Hoping its okay to post since this is for spring 2017.. but we are currently planning to start in July. Trust me it would be sooner if I didn't care to be preggo on our vacation, but I am just eager to enjoy one more period of relaxation and peace with DH (I also would like to drink a little and enjoy some delicious seafood):happydance:


----------



## mandaa1220

KailaB24 said:


> Hoping its okay to post since this is for spring 2017.. but we are currently planning to start in July. Trust me it would be sooner if I didn't care to be preggo on our vacation, but I am just eager to enjoy one more period of relaxation and peace with DH (I also would like to drink a little and enjoy some delicious seafood):happydance:

I'm also June/July! I don't want a winter baby!!


----------



## sarine13

I would like to join! We have decided April 2017 :)


----------



## polkadotpixie

Please can you add me? We are WTT for #1 in March 2017? Thanks :)


----------



## Peonyrose

We are WTT for no.1 in April 2017. I am trying to get ultra organised and do lots of research. We haven't mentioned anything to anyone which is also quite hard as we are very excited! At least I can release here!


----------



## sarah34

So many people trying around the same time! Looking forward to see how everyone gets on! Xx


----------



## mandaa1220

Yes I'm super curious if it will be as quick as last time. We literally stopped preventing and I got a positive test within 3.5 weeks!


----------



## sarah34

mandaa1220 said:


> Yes I'm super curious if it will be as quick as last time. We literally stopped preventing and I got a positive test within 3.5 weeks!

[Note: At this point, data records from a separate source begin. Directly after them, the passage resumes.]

/-!
# Transport in `Rᵏ π_* ℂ|_U` as the monodromy of the espace étalé; the local system on real carriers

Family `hodge`, layer `Literature/AlgebraicGeometry/HodgeTheory`. Continuation of
`DirectImageCovering`: for `π : 𝒳 ⟶ S` and a cohomologically locally trivial `U ⊆ S(ℂ)`
(`IsCohomologicallyLocallyTrivialOn π U`: the conclusion of Ehresmann's theorem and homotopy
invariance, Voisin I Thm. 9.3 / §9.2.1) the projection `FiberClass π k|_U → U` is a covering map, and
this file turns its monodromy (Mathlib `IsCoveringMap.monodromy`: endpoint of the lifted path,
independent of the path up to homotopy) into the local system of the real carriers:

* `transportFun hU γ : Hᵏ(X_s(ℂ); ℂ) → Hᵏ(X_t(ℂ); ℂ)` for `γ : Path.Homotopic.Quotient s t` in `U`;
  `transportFun_refl`, `transportFun_trans` (functoriality), `transportFun_eq_of_path` /
  `exists_path_transportFun` (**characterisation by lifts**: `γ_* α = β` iff some path of fibre
  classes over `γ` joins `(s, α)` to `(t, β)` — uniqueness of lifts, Hatcher Prop. 1.34);
* `transportFun_op₂`, `transportFun_add`, `transportFun_smul`, `transportFun_cupProduct` —
  transport commutes with every fibrewise operation induced from tube classes (the combined lift
  is continuous, `FiberClass.continuous_mk_op₂`), in particular it is `ℂ`-linear and
  multiplicative ("compatible with the cup-product", Voisin II §3.1.2);
* `localSystemOfRestrict π k hU : Motives.LocalSystem ℂ U` — **the functor `Π₁(U) ⥤ Mod_ℂ`,
  `s ↦ Hᵏ(X_s(ℂ); ℂ)`** (stalks are the real carriers `complexBetti (fiberOver π s) k` on the nose);
* `transportFun_map_fiberι` (restrictions of global classes are flat), `transportFun_fiberRestrict`
  (**local triviality by restriction**: inside a trivialising `B`, `γ_* (ξ|_{X_s}) = ξ|_{X_t}` — "the
  stalk … is canonically isomorphic to `Hᵏ(X_t, A)` by restriction"), `transportFun_prop`
  (**continuation principle**: a fibrewise property stable along restrictions of tube classes over
  trivialising opens is preserved by transport — clopen subset of `[0, 1]`),
  `isRationalClass_transportFun` (transport preserves rational classes, granted rational descent
  along restriction over trivialising opens).

Not here: the packages `DirectImageLocalSystem` / `HyperplaneSectionLocalSystem`
(`HyperplaneSectionMonodromyProofs`), and any analytic input (Ehresmann for `π(ℂ)`).

## References

* [VoisinHodgeI2002] C. Voisin, Hodge Theory and Complex Algebraic Geometry I, CUP 2002, Thm. 9.3, §9.2.1.
* [VoisinHodgeII2003] C. Voisin, Hodge Theory and Complex Algebraic Geometry II, CUP 2003, §3.1.2.
* [HatcherAT2002] A. Hatcher, Algebraic Topology, CUP 2002, §1.3 Prop. 1.30, 1.34.
-/

noncomputable section

open CategoryTheory AlgebraicGeometry
open _root_.Topology _root_.Filter
open Literature.AlgebraicTopology.SingularHomology

namespace Literature.AlgebraicGeometry.HodgeTheory

section HodgeTheory

variable {𝒳 S : Motives.SchemeOver ℂ} (π : 𝒳 ⟶ S) (k : ℕ) {U : Set (Motives.ComplexPoints S)}

/-! ### Transport along homotopy classes of paths in `U` -/

/-- The point `(s, α)` of the espace étalé over `U`, in the fibre of the projection over `s`. [folklore] -/
def toProjFiber (s : U) (α : complexBetti (Motives.fiberOver π s.1) k) :
    projOver π k U ⁻¹' {s} :=
  ⟨⟨⟨s.1, α⟩, s.2⟩, rfl⟩

variable {π k} in
/-- A point of the fibre of the projection over `t` is `(t, β)` for its class `β` viewed in
`Hᵏ(X_t)`. [folklore] -/
theorem toProjFiber_clsAt {t : U} (e : projOver π k U ⁻¹' {t}) :
    toProjFiber π k t (e.1.1.clsAt (congrArg Subtype.val e.2)) = e := by
  obtain ⟨⟨⟨p, c⟩, hpU⟩, he⟩ := e
  subst he
  rfl

/-- **Parallel transport** `Hᵏ(X_s(ℂ); ℂ) → Hᵏ(X_t(ℂ); ℂ)` along a homotopy class of paths in a
cohomologically locally trivial `U`: the monodromy of the covering space `FiberClass π k|_U → U`
(endpoint of the lifted path), i.e. continuation of a class as a locally constant family
("`R^k π_* A` is a local system"). [cite: VoisinHodgeI2002, §9.2.1] -/
def transportFun
    (hU : IsCohomologicallyLocallyTrivialOn π U)
    {s t : U} (γ : Path.Homotopic.Quotient s t) (α : complexBetti (Motives.fiberOver π s.1) k) :
    complexBetti (Motives.fiberOver π t.1) k :=
  ((isCoveringMap_projOver π k hU).monodromy γ (toProjFiber π k s α)).1.1.clsAt
    (congrArg Subtype.val ((isCoveringMap_projOver π k hU).monodromy γ (toProjFiber π k s α)).2)

section Transport

variable (hU : IsCohomologicallyLocallyTrivialOn π U)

Wow that was super quick! I fell quickly last time too, around two months between stopping pill and getting my BFP. I don't think it will be that quick this time round though! Xx


----------



## mandaa1220

I didn't think it would be that quick last time! I figured we'd NTNP before our wedding to get a head start and BAM! I was 8 weeks pregnant at our wedding lol


----------



## MrsB17

Hi all! Can I come in? We're waiting to try, hoping to start around the end of April, start of May. I'm really excited and the wait is killing me!


----------



## Fluffycookie

MrsB17 said:


> Hi all! Can I come in? We're waiting to try, hoping to start around the end of April, start of May. I'm really excited and the wait is killing me!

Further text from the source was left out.